If I were one to include catchy subheads on my reviews here at Free Range Reading, I suppose the one I’d write for Freedom would read: “Lots of golden rings to be found in this big pile of shit.” If you’ve already read the novel, then you catch my reference immediately. I’m of course speaking of the section where Joey, the 19-year-old son of the Berglund family, accidentally swallows the wedding ring from his clandestine marriage to girlfriend Connie and eventually needs to wade through his own feces in order to retrieve it. For Franzen, this grotesque scene is a broader metaphor for the strife that each major character in Freedom goes through: to root through the effluence of their lives’ mistakes and bad choices to find something of value and permanence.
Unfortunately, this metaphor also sums up what it’s like trying to read Freedom itself: there is so much to admire and marvel at in this book – but man, do you ever need to wade through a lot of crap to get to it.
There have been countless summations of Freedom already posted to the web, so I won’t waste time doing another one here. But the story centers around the Berglund family: Walter, the soft-hearted father driven to near insanity by his obsession with overpopulation; Patty, the jock-turned-liberal mother who has an affair on Walter with his best friend, the intermittent rock star Richard Katz; Joey, the son who forsakes his family’s values to move in with his girlfriend Connie and her right-wing family; and Jessica, the relatively level-headed one of the crew who struggles in a low-paying job as a literary fiction editor. The novel is broken up into sections told through various points of view and through various literary devices. Franzen gives us gobs and gobs of background information on several key characters, including Patty, Walter and Richard. While some of these details and side plots are interesting, the majority of them feel like filler and a distraction from the main point of the book.
Indeed, I’m willing to go on record and say that the first 180 pages or so of Freedom could have been cut out completely, or at least substantively chopped down. My issue with this early section is its near-pointless focus on the character of Eliza, Patty’s mentally ill college roommate. Eliza’s sole function in the story, it seems, is to propel Patty into a disastrous infatuation with Richard that eventually leads to Patty deciding to marry Walter instead. Eliza plays no other role beyond that, and her involvement in the subsequent sections of the book is virtually nonexistent. Yet Franzen lingers on Eliza’s character too long, going into far more detail about her life and drug use and (frankly, less-than-believable) obsession with young Patty’s athletic prowess than we as readers really need. I nearly gave up on the novel during this section, and was not surprised when Eliza was summarily dumped from the narrative about a quarter of the way through. But the fact that she is points to Franzen’s inability do anything substantial with her once he created her.
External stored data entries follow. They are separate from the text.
import Summits.RiemannHypothesis.RiemannHypothesis.Theorems.TiltedLandingLaw421R3Lens1Pinning
import Summits.RiemannHypothesis.RiemannHypothesis.Theorems.TiltedLandingLaw421R3RateSkeleton
import Summits.RiemannHypothesis.RiemannHypothesis.Theses.EarlyAppointments

/-! # trkD_v11q (half) — UPGRADE DRAFT-1 (director-rh g23 (CA533)) — skeleton for `TiltedLandingLaw421R` at `halfPurse`; v10q 346793ab with the SUCC residual
`RegHungCut10S` split ONCE MORE by lens-1ʼs PROVED pinning doors (module (3o) `…R3Lens1Pinning`, image `lens-1/Pinning-v1.lean` 26c0ec5a; kernel
`RhW08.Lens1Pinning.regHungCut10S_of_topPinning : TopPinning → RegUmbrella11S → RegHungCut10S`, converse `regUmbrella11S_of_regHungCut10S` for the residual):
SUCC — an analytic LAW + ONE residual, both in BAND currency:
  `stub_topPinning : RhW08.Lens1Pinning.TopPinning` — TOP-OF-CLUSTER PINNING (crit-1 L★★★ typed verbatim): on a legal frame, an upper zero a of f⁽ʲ⁾ with NO strictly taller
  disc-toucher (`NoTallerToucher`: ∀ b, f⁽ʲ⁾ b = 0 → Im a < Im b → Im a + Im b < |Re a − Re b|) has a non-real zero of f⁽ʲ⁺¹⁾ in its CLOSED Jensen disc (`NestedStep`) or a real
  NL event under it (|x − Re a| ≤ Im a). Critic numerics 0 / 1.42 M (e^{γz}·P, deg ≤ 14, j ≤ 6); SHARP on the circle (pure tilt; equal-height twins) — proofs must tolerate
  boundary zeros (argument principle on D(1+ε), not circle-Rouché). First rung: `topPinning_isolated` (lens-1 g5 O3-a).
  `stub_regUmbrella11S : RhW08.Lens1Pinning.RegUmbrella11S` — the v10q binders + `UmbrellaTop` (the TALLEST level-j band state is disc-touched by a strictly taller zero of f⁽ʲ⁾
  that is NOT a band state — hence beyond the wall, `umbrella_beyond_wall`) ⇒ successor. = adversary program A3′ v3 end-state (crit-1/C6: 0 candidates in 1.52 M + 51 k evaluations;
  exhibit-G geometry); lens-1 EXILE inhabitant a★ = same species (RECONCILE crit-1 l.7670 / lens-1 l.7653: one name UMBRELLA).
RATE — unchanged from v10q: F1 `FarEnergyLawCQ (4/5)`, F2c `EnergyRiseLawQ riseSupQ`, Cc `ConsLawQ consSupQ`, Ac = ★A `ApproachAllowanceQ (approachBudgetHalfQ riseSupQ consSupQ)`
(T-CE1: none fails on the criticʼs corner frame CE1; F1 margin ×1.53).
INTERFACE: `…/Theorems/TiltedLandingLaw421R3Lens1Pinning.lean` ((3o): `def TopPinning`, `def RegUmbrella11S`, `regHungCut10S_of_topPinning`), `…R3Lens1CoverageRS2` (#1145:
`TiltedLandingLaw421R_of_regHungCut10S`), `…R3RateSkeleton` (#1146: `riseSupQ`, `consSupQ`, `rateLawsHalfQ_of_canonical`).
USE RULE (CA533): registers as `Lines/trkD_v11q.lean` only after (3o) is ACCEPTED in the tree AND desk PRE-CERT ×1 + critic PRE-PLANT ×2 on this text by import of the landed (3o)
AND crit-1ʼs costume word on `TopPinning`/`RegUmbrella11S` (given l.7670 (4): T1/T3/T4 ✓, T7 proof-risk note, T8 class caveat); v10q 346793ab stays the registry until then. -/

namespace Summit.RiemannHypothesis.RiemannHypothesis.Cruxes.TiltedLandingLaw421R.TrkDV11Q

set_option linter.dupNamespace false

/-- OPEN SUCC analytic LAW stub (lens-1 P8 / crit-1 L★★★): `RhW08.Lens1Pinning.TopPinning`. -/
theorem stub_topPinning : RhW08.Lens1Pinning.TopPinning := by
  sorry

/-- OPEN SUCC residual stub (cell-free, SUCCESSOR conclusion, BAND currency, UMBRELLA end-state): `RhW08.Lens1Pinning.RegUmbrella11S`. -/
theorem stub_regUmbrella11S : RhW08.Lens1Pinning.RegUmbrella11S := by
  sorry

/-- OPEN RATE stub F1 (lens-2): the far-chain energy law `RhW08.SealSwapQ.FarEnergyLawCQ (4/5)`. -/
theorem stub_farEnergyLawCQ : RhW08.SealSwapQ.FarEnergyLawCQ (4 / 5) := by
  sorry

/-- OPEN RATE stub F2c: energy-rise law at the canonical budget `RhW08.BurgersRateG3.riseSupQ`. -/
theorem stub_energyRiseC : RhW08.SealSwapQ.EnergyRiseLawQ RhW08.BurgersRateG3.riseSupQ := by
  sorry

/-- OPEN RATE stub Cc: conservative-cost law at the canonical budget `RhW08.BurgersRateG3.consSupQ`. -/
theorem stub_consC : RhW08.SealSwapQ.ConsLawQ RhW08.BurgersRateG3.consSupQ := by
  sorry

/-- OPEN RATE stub Ac = ★A: the approach allowance at the canonical budgets (the one analytic inequality of the non-far half). -/
theorem stub_approachC :
    RhW08.SealSwapQ.ApproachAllowanceQ (RhW08.RateSplit.approachBudgetHalfQ RhW08.BurgersRateG3.riseSupQ RhW08.BurgersRateG3.consSupQ) := by
  sorry

/-- The crux BY NAME from the six stubs (`TiltedLandingLaw421R_of_regHungCut10S` ∘ `regHungCut10S_of_topPinning` ∘ `rateLawsHalfQ_of_canonical`). -/
theorem TiltedLandingLaw421R_of : Summit.RiemannHypothesis.RiemannHypothesis.Theses.EarlyAppointments.TiltedLandingLaw421R :=
  RhW08.Lens1Coverage.TiltedLandingLaw421R_of_regHungCut10S
    (RhW08.Lens1Pinning.regHungCut10S_of_topPinning stub_topPinning stub_regUmbrella11S)
    (RhW08.BurgersRateG3.rateLawsHalfQ_of_canonical stub_farEnergyLawCQ stub_energyRiseC stub_consC stub_approachC)

end Summit.RiemannHypothesis.RiemannHypothesis.Cruxes.TiltedLandingLaw421R.TrkDV11Q
/-- **Registered sub-goal `s8_latticeBox` (HOLEFREE, lattice part).** If every lattice point of
the bounding box of `u, w ∈ ℤ²` has mesh position in `S`, then `u` and `w` are joined by a chain of
unit lattice steps through lattice points with mesh positions in `S`. [folklore] -/
theorem s8_latticeBox :
    ∀ (S : Set ℂ) (δ : ℝ) (u w : ℤ × ℤ), (∀ m : ℤ × ℤ, min u.1 w.1 ≤ m.1 → m.1 ≤ max u.1 w.1 →
    min u.2 w.2 ≤ m.2 → m.2 ≤ max u.2 w.2 → ((m.1 : ℂ) * (δ : ℂ) + (m.2 : ℂ) * (δ : ℂ) * Complex.I)
    ∈ S) → Relation.ReflTransGen (fun b c : ℤ × ℤ ↦ ((b.1 : ℂ) * (δ : ℂ) + (b.2 : ℂ) * (δ : ℂ) *
    Complex.I) ∈ S ∧ ((c.1 : ℂ) * (δ : ℂ) + (c.2 : ℂ) * (δ : ℂ) * Complex.I) ∈ S ∧
    (b.1 - c.1) ^ 2 + (b.2 - c.2) ^ 2 = 1) u w :=
  fun S δ u w h ↦ hf_chain_box
    (P := fun m : ℤ × ℤ ↦ ((m.1 : ℂ) * (δ : ℂ) + (m.2 : ℂ) * (δ : ℂ) * Complex.I) ∈ S) u w h

/-- A lattice coordinate between two lattice coordinates stays between them after scaling by
`δ ≥ 0`. [folklore] -/
theorem hf_mul_mem_uIcc {a b m : ℤ} {δ : ℝ} (hδ : 0 ≤ δ) (h₁ : min a b ≤ m) (h₂ : m ≤ max a b) :
    (m : ℝ) * δ ∈ Set.uIcc ((a : ℝ) * δ) ((b : ℝ) * δ) := by
  rcases le_total a b with hab | hba
  · have h₁' : (a : ℝ) ≤ m := by exact_mod_cast (by omega : a ≤ m)
    have h₂' : (m : ℝ) ≤ b := by exact_mod_cast (by omega : m ≤ b)
    rw [Set.uIcc_of_le (mul_le_mul_of_nonneg_right (by exact_mod_cast hab) hδ)]
    exact ⟨mul_le_mul_of_nonneg_right h₁' hδ, mul_le_mul_of_nonneg_right h₂' hδ⟩
  · have h₁' : (b : ℝ) ≤ m := by exact_mod_cast (by omega : b ≤ m)
    have h₂' : (m : ℝ) ≤ a := by exact_mod_cast (by omega : m ≤ a)
    rw [Set.uIcc_of_ge (mul_le_mul_of_nonneg_right (by exact_mod_cast hba) hδ)]
    exact ⟨mul_le_mul_of_nonneg_right h₁' hδ, mul_le_mul_of_nonneg_right h₂' hδ⟩

/-! ### One-dimensional grid stars -/

/-- A point lies in its own closed star. [folklore] -/
theorem hf_star_self (X : Finset ℝ) (ξ : ℝ) :
    ξ ∈ {x : ℝ | ∀ a ∈ X, ¬ (x < a ∧ a < ξ) ∧ ¬ (ξ < a ∧ a < x)} :=
  fun _ _ ↦ ⟨fun h ↦ lt_irrefl _ (h.1.trans h.2), fun h ↦ lt_irrefl _ (h.1.trans h.2)⟩

/-- A point lies in its own open star. [folklore] -/
theorem hf_ostar_self (X : Finset ℝ) (ξ : ℝ) :
    ξ ∈ {x : ℝ | ∀ a ∈ X, a ≠ ξ → ¬ (x ≤ a ∧ a ≤ ξ) ∧ ¬ (ξ ≤ a ∧ a ≤ x)} :=
  fun _ _ ha ↦ ⟨fun h ↦ ha (le_antisymm h.2 h.1), fun h ↦ ha (le_antisymm h.2 h.1)⟩

/-- The closed star relation is symmetric. [folklore] -/
theorem hf_star_comm {X : Finset ℝ} {ξ ζ : ℝ} :
    ζ ∈ {x : ℝ | ∀ a ∈ X, ¬ (x < a ∧ a < ξ) ∧ ¬ (ξ < a ∧ a < x)} ↔
      ξ ∈ {x : ℝ | ∀ a ∈ X, ¬ (x < a ∧ a < ζ) ∧ ¬ (ζ < a ∧ a < x)} :=
  forall₂_congr fun _ _ ↦ and_comm

/-- The open star lies in the closed star. [folklore] -/
theorem hf_ostar_subset_star (X : Finset ℝ) (ξ : ℝ) :
    {x : ℝ | ∀ a ∈ X, a ≠ ξ → ¬ (x ≤ a ∧ a ≤ ξ) ∧ ¬ (ξ ≤ a ∧ a ≤ x)} ⊆
      {x : ℝ | ∀ a ∈ X, ¬ (x < a ∧ a < ξ) ∧ ¬ (ξ < a ∧ a < x)} :=
  fun _ hx a ha ↦ ⟨fun h ↦ (hx a ha h.2.ne).1 ⟨h.1.le, h.2.le⟩,
    fun h ↦ (hx a ha h.1.ne').2 ⟨h.1.le, h.2.le⟩⟩

/-- Closed stars are order connected (intervals). [folklore] -/
theorem hf_star_ordConnected (X : Finset ℝ) (ξ : ℝ) :
    Set.OrdConnected {x : ℝ | ∀ a ∈ X, ¬ (x < a ∧ a < ξ) ∧ ¬ (ξ < a ∧ a < x)} :=
  ⟨fun _ hx _ hy _ hm a ha ↦ ⟨fun h ↦ (hx a ha).1 ⟨hm.1.trans_lt h.1, h.2⟩,
    fun h ↦ (hy a ha).2 ⟨h.1, h.2.trans_le hm.2⟩⟩⟩

/-- Open stars are order connected (intervals). [folklore] -/
theorem hf_ostar_ordConnected (X : Finset ℝ) (ξ : ℝ) :
    Set.OrdConnected {x : ℝ | ∀ a ∈ X, a ≠ ξ → ¬ (x ≤ a ∧ a ≤ ξ) ∧ ¬ (ξ ≤ a ∧ a ≤ x)} :=
  ⟨fun _ hx _ hy _ hm a ha hne ↦ ⟨fun h ↦ (hx a ha hne).1 ⟨hm.1.trans h.1, h.2⟩,
    fun h ↦ (hy a ha hne).2 ⟨h.1, h.2.trans hm.2⟩⟩⟩

/-- No grid value lies strictly between `ξ` and a point of its closed star. [folklore] -/
theorem hf_not_mem_Ioo_of_star {X : Finset ℝ} {ξ x a : ℝ}
    (hx : x ∈ {x : ℝ | ∀ a ∈ X, ¬ (x < a ∧ a < ξ) ∧ ¬ (ξ < a ∧ a < x)}) (ha : a ∈ X) :
    a ∉ Set.Ioo (min ξ x) (max ξ x) := by
  intro h
  rcases le_total ξ x with hle | hle
  · rw [min_eq_left hle, max_eq_right hle] at h
    exact (hx a ha).2 ⟨h.1, h.2⟩
  · rw [min_eq_right hle, max_eq_left hle] at h
    exact (hx a ha).1 ⟨h.1, h.2⟩

/-- A finite set of reals keeps a positive distance from any point (other than itself).
[folklore] -/
theorem hf_exists_radius (T : Finset ℝ) (x : ℝ) : ∃ r > 0, ∀ a ∈ T, a ≠ x → r ≤ |a - x| := by
  classical
  induction T using Finset.induction_on with
  | empty => exact ⟨1, one_pos, by simp⟩
  | insert b T hb ih =>
    obtain ⟨r, hr, hT⟩ := ih
    by_cases hbx : b = x
    · refine ⟨r, hr, fun a ha hax ↦ ?_⟩
      rcases Finset.mem_insert.1 ha with hab | ha
      · exact absurd (hab.trans hbx) hax
      · exact hT a ha hax
    · refine ⟨min r |b - x|, lt_min hr (abs_pos.2 (sub_ne_zero.2 hbx)), fun a ha hax ↦ ?_⟩
      rcases Finset.mem_insert.1 ha with hab | ha
      · rw [hab]; exact min_le_right _ _
      · exact (min_le_left _ _).trans (hT a ha hax)

/-- A finite set of reals has a positive gap: distinct elements are at least `ρ > 0` apart.
[folklore] -/
theorem hf_exists_gap (T : Finset ℝ) : ∃ ρ > 0, ∀ a ∈ T, ∀ a' ∈ T, a ≠ a' → ρ ≤ |a - a'| := by
  classical
  induction T using Finset.induction_on with
  | empty => exact ⟨1, one_pos, by simp⟩
  | insert b T hb ih =>
    obtain ⟨ρ, hρ, hT⟩ := ih
    obtain ⟨r, hr, hrT⟩ := hf_exists_radius T b
    refine ⟨min ρ r, lt_min hρ hr, fun a ha a' ha' haa' ↦ ?_⟩
    rcases Finset.mem_insert.1 ha with hab | haT <;>
      rcases Finset.mem_insert.1 ha' with hab' | ha'T
    · exact absurd (hab.trans hab'.symm) haa'
    · rw [hab, abs_sub_comm]
      exact (min_le_right _ _).trans (hrT a' ha'T fun h ↦ haa' (hab.trans h.symm))
    · rw [hab']
      exact (min_le_right _ _).trans (hrT a haT fun h ↦ haa' (h.trans hab'.symm))
    · exact (min_le_left _ _).trans (hT a haT a' ha'T haa')

/-- **Closed stars shrink under small perturbation of the centre**: if `η` is closer to `ξ` than
every grid value `≠ ξ`, then the closed star of `η` lies in that of `ξ`. [folklore] -/
theorem hf_star_subset_of_near {X : Finset ℝ} {ξ r : ℝ} (hr : ∀ a ∈ X, a ≠ ξ → r ≤ |a - ξ|)
    {η : ℝ} (hη : |η - ξ| < r) :
    {x : ℝ | ∀ a ∈ X, ¬ (x < a ∧ a < η) ∧ ¬ (η < a ∧ a < x)} ⊆
      {x : ℝ | ∀ a ∈ X, ¬ (x < a ∧ a < ξ) ∧ ¬ (ξ < a ∧ a < x)} := by
  intro x hx a ha
  have key : |a - ξ| < r → a = ξ := fun h ↦ by_contra fun hne ↦ (hr a ha hne).not_gt h
  rw [abs_sub_lt_iff] at hη
  constructor
  · rintro ⟨hxa, haξ⟩
    have haη : η ≤ a := not_lt.1 fun h ↦ (hx a ha).1 ⟨hxa, h⟩
    have : a = ξ := key (by rw [abs_sub_lt_iff]; constructor <;> linarith)
    exact absurd this haξ.ne
  · rintro ⟨hξa, hax⟩
    have haη : a ≤ η := not_lt.1 fun h ↦ (hx a ha).2 ⟨h, hax⟩
    have : a = ξ := key (by rw [abs_sub_lt_iff]; constructor <;> linarith)
    exact absurd this hξa.ne'

/-- **Open stars shrink under small perturbation of the centre.** [folklore] -/
theorem hf_ostar_subset_of_near {X : Finset ℝ} {ξ r : ℝ} (hr : ∀ a ∈ X, a ≠ ξ → r ≤ |a - ξ|)
    {η : ℝ} (hη : |η - ξ| < r) :
    {x : ℝ | ∀ a ∈ X, a ≠ η → ¬ (x ≤ a ∧ a ≤ η) ∧ ¬ (η ≤ a ∧ a ≤ x)} ⊆
      {x : ℝ | ∀ a ∈ X, a ≠ ξ → ¬ (x ≤ a ∧ a ≤ ξ) ∧ ¬ (ξ ≤ a ∧ a ≤ x)} := by
  intro x hx a ha haξ
  have hclose : ¬ (|a - ξ| < r) := not_lt.2 (hr a ha haξ)
  rw [abs_sub_lt_iff] at hη hclose
  constructor
  · rintro ⟨hxa, haξ'⟩
    have haη : η < a := by
      by_contra hle
      push Not at hle
      rcases eq_or_ne a η with hea | hne
      · exact hclose ⟨by linarith, by linarith⟩
      · exact (hx a ha hne).1 ⟨hxa, hle⟩
    exact hclose ⟨by linarith, by linarith⟩
  · rintro ⟨hξa, hax⟩
    have haη : a < η := by
      by_contra hle
      push Not at hle
      rcases eq_or_ne a η with hea | hne
      · exact hclose ⟨by linarith, by linarith⟩
      · exact (hx a ha hne).2 ⟨hle, hax⟩
    exact hclose ⟨by linarith, by linarith⟩
/-!
# `PolycrystalWulffBound`, line `PolyDensity`: the rung `rung_columnar` — COLUMNAR single-axis twin
# textures (all twin walls vertical, any azimuths) satisfy the polycrystal Wulff bound (FREE energy alone)

Route `StickyWulffConstant` of the venture `Summits/Ventures/Crystal3D`, crux `PolycrystalWulffBound`
(item `stmt-Ventures-19482`), second prover lane (poly-p2, gen 8).  COLUMNAR TEXTURES: polyhedral grains
(pairwise disjoint, finite volume), frames pairwise satisfying the crux's clause `Ax m` (one twin axis `m`),
and the COLUMN CONDITION «`x ∈ G_f`, `x + t·m ∈ G_g ⇒ A_f Λ₀ = A_g Λ₀`» — the lattice is constant along
every vertical line, i.e. every twin wall is VERTICAL (contains `m`), of arbitrary and mixed azimuths,
planar or curved: radial fans of incoherent Σ3 `{112}`/`{110}` walls, prismatic twin colonies, the
single-azimuth lamellae of `rung_verticalLamellar`/`rung_vertical` (special cases).  CONCLUSION: the
FREE energy alone obeys `Fr ≥ 6·2^{1/3}(√2·Vol)^{2/3}`:
* `rung_columnar` (let-vocabulary, free energy) and **`rung_columnar_texture`** (crux `Tex`/`En`
  vocabulary, arbitrary wall data).
Proof: `columnar_chimera_lower` (fibre chimera Brunn–Minkowski with VERTICAL fibres — `R_m` reverses each
fibre in place) + g3's Minkowski-content upper bound `volume_chimera_texture_le`.
With `rung_zone`/`rung_basalLamellar` this exhausts the charge-free classes of the slice-coupling method
(seat memo P-TWIN-g8.md): lattice a function of `(⟪x,m⟫, ⟪x,u⟫)` for `u` a horizontal bond (zone), or of the
horizontal projection (columnar).  Basal + vertical MIXED (e.g. the W_min centre-cone competitor, whose
free energy IS below the bound) is neither.
WHAT THIS IS NOT: a registered stub; inclined or basal-plus-vertical walls; the crux is not claimed. -/

noncomputable section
There are other areas like this as well. The lengthy section about Walter’s relationship with his brothers could have been scaled back, as could the background on the middle years of Richard’s music career. There were just too many parts to Freedom that felt like they should have been excised from the manuscript after the first draft.
Now having said all that, the parts of Freedom that are brilliant are truly on par with the very best of American literature. Franzen has a preternatural talent for balancing his themes across multiple characters and multiple subplots until they achieve a kind of freakish literary Zen. In this case, it’s the endless, fascinating play on concepts of personal freedom: from Joey’s early capitalistic endeavours selling jewelry at Connie’s school to Patty's disastrous “creative writing” project and Walter’s bootless attempts to help an endangered bird through corporate means, this novel is constantly, endlessly about the boundaries and limitations of our own ambitions inside a so-called “free country.”
Indeed, Franzen shows tremendous force in revealing the double-edged sword of freedom and what it means at the dawn of the 21st century. It’s mostly a cynical view: that capital-F freedom ultimately means the sacrificing of your children’s future for your own present. This is played out again and again in Freedom. The worst embodiment of this is Patty herself. She constantly undermines and reproaches her children for her own in-the-moment gains, much like her own mother did to her. This is a very personal example of how corrosive freedom can be. Franzen also examines it on a much larger, more political scale: i.e. the Iraq War and the shady profiteering that was part and parcel of it (profiteering that Joey himself – improbably, I felt – gets wrapped up in.)
I think there is a brilliant novel locked somewhere inside Freedom, and it’s too bad that Franzen hadn’t worked harder to liberate (excuse the pun) it from the masses and masses of what ultimately feels like extraneous pages. The gold rings of this book would have shone that much more brightly had he wiped away a lot of the crap that surrounds them.